詩人はこの作品で、社会に深く根ざした強権的な圧政の実態を鮮烈な隠喩で表現している。
おまえが胸から吐き出した息は
黒い雲に姿を変え
壁のように目の前に立ち塞がる
そしてテヘランの通りが熱い興奮で包まれた2009年6月、多くのイラン人の目に冷酷な体制の象徴として映ったのは──ほかならぬハメネイ自身だった。
今のイランで繰り広げられているのは、単に圧政や自由に関する戦いではない。巨大な人の波となった抗議のデモ隊は、現体制を覆したわけではないし、それを狙っていたわけでもない。
だが王制を打倒したイスラム革命から30年、抗議の波はイランの政治風景を一変させた。人々の抗議活動は、神権政治(統治者が神の代理者として絶対権力を主張して支配する政治形態)の頂点に立つ宗教指導者の権威を著しく低下させた。その原因の多くは、最高指導者のハメネイにある。
過去のあらゆる革命がそうだったように、今回の事態も人間の意思とビジョン、野心と恨み、街頭のデモ隊と殉教者、舞台裏での権謀術数が複雑に絡み合っている。当局の検閲をかいくぐって送られてくる携帯電話の動画には、さまざまな光景が映し出されていた。
テヘランの通りを静かに、だが決然と進むデモ隊の列。

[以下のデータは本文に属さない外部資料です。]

import Summits.MatrixMultiplication.OmegaCensus.SmallFormats.GF2FlatteningCheck
import HarnessLib

/-!
# ω-census family (a), GF(2) rank floors: per-orbit side checks (non-vanishing, covering, sandwich lookups)

Cell `pub-omega` (unit `pub-omega-lit`, gen 4), topic `Summits/MatrixMultiplication/OmegaCensus` (sub-folder
`SmallFormats`). Framing (verbatim): lottery ticket; floor = certified bounds/negative ranges. HONEST FRAMING:
replay infrastructure (design note `pub-omega-lit/KERNEL-GF2-FLOORS-DESIGN.md` §7, layers R4/R5); nothing here
is progress on `ω`. PROVED, no facts. The Boolean checks discharge, for `S_K ⊆ 𝔽₂^{l×m}` and the constrained
map `ψ_K`, the side hypotheses of `le_card_of_check_root` (Wang 2026 §6–§7, file
`Literature/…/SubstitutionBacktracking.lean`) and the lookups of the orbit table (Wang 2026, Lemma 1, file
`Literature/…/ConstrainedMatMulSandwich.lean`):

* `nzB` ⇒ `ψ_K ≠ 0`; `coverB` ⇒ the candidate forms cover every form not vanishing on `S_K` (over `𝔽₂` the
  unit is `1`); `sandB` ⇒ a bound for `S_{K'}` transfers to `S_K` along an explicit sandwich `X ↦ P X Q`
  (all `x ∈ S_{K'}` enumerated as bit patterns); `extraOf` / `subOf_append_le` relate the DFS subspaces
  `constrSubF` to constraint lists.
-/

namespace Summit.MatrixMultiplication.OmegaCensus.GF2RankLB

open Module Matrix Literature.Computability.AlgebraicComplexity

/-! ## Bounded Boolean quantifier -/

/-- `allLT N p`: `p x` for all `x < N`. -/
def allLT (p : ℕ → Bool) : ℕ → Bool
  | 0 => true
  | N + 1 => allLT p N && p N

/-- Specification of `allLT`. -/
theorem allLT_iff (p : ℕ → Bool) : ∀ N, allLT p N = true ↔ ∀ x < N, p x = true
  | 0 => by simp [allLT]
  | N + 1 => by
    rw [allLT, Bool.and_eq_true, allLT_iff p N]
    constructor
    · rintro ⟨h1, h2⟩ x hx
      rcases Nat.lt_succ_iff_lt_or_eq.1 hx with h | rfl
      · exact h1 x h
      · exact h2
    · intro h
      exact ⟨fun x hx => h x (Nat.lt_succ_of_lt hx), h N (Nat.lt_succ_self N)⟩

/-! ## Non-vanishing -/

/-- Check that `ψ_K ≠ 0`: an element `x ∈ S_K` and coordinates `b, c` with a nonzero tensor entry. -/
def nzB (l m n : ℕ) (K : List ℕ) (x b c : ℕ) : Bool :=
  memB (l * m) K x && decide (b < m * n) && decide (c < l * n) && tbit m n x b c

/-- Soundness of `nzB`. -/
theorem psiK_ne_zero {l m n : ℕ} {K : List ℕ} {x b c : ℕ} (h : nzB l m n K x b c = true) :
    psiK l m n K ≠ 0 := by
  simp only [nzB, Bool.and_eq_true, decide_eq_true_eq] at h
  obtain ⟨⟨⟨hx, hb⟩, hc⟩, ht⟩ := h
  intro h0
  have := congrArg (fun ψ => eC l n ⟨c, hc⟩ (ψ (elemOf l m K x hx) (vB m n ⟨b, hb⟩))) h0
  simp only [LinearMap.zero_apply, map_zero, LinearMap.comp_apply, Submodule.subtype_apply, elemOf,
    mulBilin_apply, eC_mul_vB, ht, if_true] at this
  exact one_ne_zero this

/-! ## Covering by candidate forms -/

/-- Position of the highest set bit below `N` (structural search; `0` if none). -/
def topBit (κ : ℕ) : ℕ → ℕ
  | 0 => 0
  | p + 1 => if κ.testBit p then p else topBit κ p

/-- Reduce a form modulo the constraint forms `K` (xor away `κ` whenever the bit at `κ`'s leading position,
searched below bit `16`, is set). Any such sequence of xors preserves the restriction of the form to `S_K`;
no canonicity is claimed (for a reduced-echelon `K` one pass is the full reduction). -/
def reduceB : List ℕ → ℕ → ℕ
  | [], g => g
  | κ :: K, g => reduceB K (if g.testBit (topBit κ 16) then g ^^^ κ else g)

/-- `reduceB K g` and `g` define the same form on `S_K`. -/
theorem form_reduceB_eq {l m : ℕ} : ∀ (K : List ℕ) (g : ℕ),
    ∀ u ∈ subOf l m K, form l m (reduceB K g) u = form l m g u
  | [], g, u, _ => rfl
  | κ :: K, g, u, hu => by
    have hu' : u ∈ subOf l m K := by
      rw [subOf, mem_constrSub] at hu ⊢
      exact fun κ' hκ' => hu κ' (by simp only [List.map_cons, List.mem_cons]; exact Or.inr hκ')
    have hκ : form l m κ u = 0 := by
      rw [subOf, mem_constrSub] at hu
      exact hu _ (by simp)
    simp only [reduceB]
    rw [form_reduceB_eq K _ u hu']
    split
    · rw [form_xor, LinearMap.add_apply, hκ, add_zero]
    · rfl

/-- Covering check: every form reduces modulo `K` to `0` or to a listed candidate. -/
def coverB (l m : ℕ) (K cands : List ℕ) : Bool :=
  allLT (fun g => reduceB K g == 0 || cands.contains (reduceB K g)) (2 ^ (l * m))

/-- The candidate forms as a `Fin`-indexed family. -/
def candF (l m : ℕ) (cands : List ℕ) : Fin cands.length → Module.Dual (ZMod 2) (Matrix (Fin l) (Fin m) (ZMod 2)) :=
  fun i => form l m (cands.getD i 0)

/-- `form l m 0 = 0`. -/
theorem form_zero (l m : ℕ) : form l m 0 = 0 := by
  apply LinearMap.ext; intro X; simp [form_apply]

/-- Soundness of `coverB`: the covering hypothesis of `le_card_of_check_root`. -/
theorem cover_of_coverB {l m : ℕ} {K cands : List ℕ} (h : coverB l m K cands = true) :
    ∀ f : Module.Dual (ZMod 2) (constrSub (K.map (form l m))), f ≠ 0 →
      ∃ i, ∃ a : ZMod 2, a ≠ 0 ∧ ∀ u, f u = a * candF l m cands i u := by
  apply cover_of_forall_dual
  rw [forall_dual_iff]
  intro κ hκ ⟨u, hu, hne⟩
  rw [coverB, allLT_iff] at h
  have hr := h κ hκ
  simp only [Bool.or_eq_true, beq_iff_eq] at hr
  rcases hr with hr | hr
  · exfalso
    apply hne
    rw [← form_reduceB_eq K κ u hu, hr, form_zero, LinearMap.zero_apply]
  · rw [List.contains_iff_mem] at hr
    obtain ⟨i, hi⟩ := List.get_of_mem hr
    refine ⟨i, 1, one_ne_zero, fun v hv => ?_⟩
    rw [one_mul, candF, List.getD_eq_getElem _ _ i.2, ← List.get_eq_getElem, hi]
    exact (form_reduceB_eq K κ v hv).symm

/-! ## Sandwich lookups -/

/-- Sandwich check: `P' P = 1`, `Q Q' = 1`, and `P x Q ∈ S_{Kt}` for every `x ∈ S_{Kr}` (all `x` enumerated). -/
def sandB (l m : ℕ) (Kr Kt : List ℕ) (P Pi Q Qi : ℕ) : Bool :=
  (mulBits l l l Pi P == oneBits l) && (mulBits m m m Q Qi == oneBits m) &&
    allLT (fun x => !memB (l * m) Kr x || memB (l * m) Kt (mulBits l m m (mulBits l l m P x) Q)) (2 ^ (l * m))

/-- Soundness of `sandB` (Wang 2026, Lemma 1 with explicit witness): a lower bound for all computations on
`S_{Kr}` is a lower bound for all computations on `S_{Kt}`. -/
theorem le_of_sandB {l m n : ℕ} {Kr Kt : List ℕ} {P Pi Q Qi : ℕ} (h : sandB l m Kr Kt P Pi Q Qi = true)
    {b : ℕ} (hb : ∀ r, BilinComp (psiK l m n Kr) (Fin r) → b ≤ r) (r : ℕ)
    (β : BilinComp (psiK l m n Kt) (Fin r)) : b ≤ r := by
  simp only [sandB, Bool.and_eq_true, beq_iff_eq] at h
  obtain ⟨⟨hP, hQ⟩, hmap⟩ := h
  rw [allLT_iff] at hmap
  refine hb r (β.ofSandwichLE (ofBits l l P) (ofBits l l Pi) (ofBits m m Q) (ofBits m m Qi)
    (ofBits_eq_one_of_mulBits_eq hP) (ofBits_eq_one_of_mulBits_eq hQ) ?_)
  rw [forall_matrix_iff]
  intro x hx hmem
  have h1 := hmap x hx
  rw [ofBits_mem_subOf_iff] at hmem
  simp only [hmem, Bool.not_true, Bool.false_or] at h1
  rw [← ofBits_mulBits, ← ofBits_mulBits, ofBits_mem_subOf_iff]
  exact h1

/-! ## DFS subspaces as constraint lists -/

/-- The extra constraint forms named by an `F`-mask: `cands[i]` for the set bits `i < |cands|`. -/
def extraOf (cands : List ℕ) (fm : ℕ) : List ℕ :=
  ((List.range cands.length).filter fun i => fm.testBit i).map fun i => cands.getD i 0

/-- The mask of a set of candidate indices. -/
def maskOfF {N : ℕ} (F : Finset (Fin N)) : ℕ :=
  maskOf (fun i => if h : i < N then decide ((⟨i, h⟩ : Fin N) ∈ F) else false) N

/-- Bits of `maskOfF`. -/
theorem testBit_maskOfF {N : ℕ} (F : Finset (Fin N)) (i : Fin N) :
    (maskOfF F).testBit i = decide (i ∈ F) := by
  simp [maskOfF, testBit_maskOf, i.2]

/-- The constraint-list subspace `S_{K ++ extraOf cands (maskOfF F)}` is contained in the DFS subspace
`S_F = S_K ∩ ⋂_{i ∈ F} ker cands[i]`. -/
theorem subOf_append_le {l m : ℕ} (K cands : List ℕ) (F : Finset (Fin cands.length)) :
    subOf l m (K ++ extraOf cands (maskOfF F)) ≤ constrSubF (K.map (form l m)) (candF l m cands) F := by
  intro u hu
  rw [mem_constrSubF]
  have hu' : ∀ κ ∈ K ++ extraOf cands (maskOfF F), form l m κ u = 0 := fun κ hκ =>
    (mem_constrSub.1 hu) _ (List.mem_map.2 ⟨κ, hκ, rfl⟩)
  refine ⟨mem_constrSub.2 fun κ' hκ' => ?_, fun i hi => ?_⟩
  · obtain ⟨κ, hκ, rfl⟩ := List.mem_map.1 hκ'
    exact hu' κ (List.mem_append_left _ hκ)
  · apply hu'
    apply List.mem_append_right
    simp only [extraOf, List.mem_map, List.mem_filter, List.mem_range]
    exact ⟨i, ⟨i.2, by rw [testBit_maskOfF]; simpa using hi⟩, rfl⟩

end Summit.MatrixMultiplication.OmegaCensus.GF2RankLB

警棒を振り回す民兵組織のオートバイ。時折発生する暴力行為。当惑気味にほほ笑みを浮かべるマフムード・アハマディネジャド大統領の画像は、もはやすっかりおなじみになった。今回の危機のきっかけは、現職候補の「圧勝」とされた6月12日の大統領選挙だった。
群衆のはざまには、大統領選の対立候補だったミルホセイン・ムサビ元首相のポスターも見える。改革を求める人々にとって、今やムサビは希望の象徴になった。
だが目まぐるしく変わる万華鏡のような画像の洪水の中で、国営テレビに登場したハメネイの映像は静かな幕間劇のようだった。欧米の人間には、イランの最高指導者といえば故ルホラ・ホメイニ師の厳しい表情が強く印象に残っている。それに比べ、後継者のハメネイは影が薄く見える。
ホメイニ流の強硬な演説
テレビのハメネイからは、カリスマ性がほとんど感じられない。実際、就任当初はたまたま最高指導者に選ばれただけで、適任者が現れるまでの「つなぎ」にすぎないという声もあった。
それから20年、ハメネイは最高指導者の地位を守ってきたが、その秘訣は個人の資質でも宗教上の権威でもない。ハメネイの武器は派閥間のバランスをうまく取りながら、自分を派閥争いから超然とした存在に見せ掛けることだった。
アハマディネジャドの大統領就任後の4年間、ハメネイは国内世論を2分するこの人物を全面的に支えてきたという批判もある。「長いこと権力の座にいる人間は誰でもそうだが、ハメネイもほめたたえられるのが好きだ」と、40年以上前からハメネイを知るイラン人の政治家は匿名を条件に語る。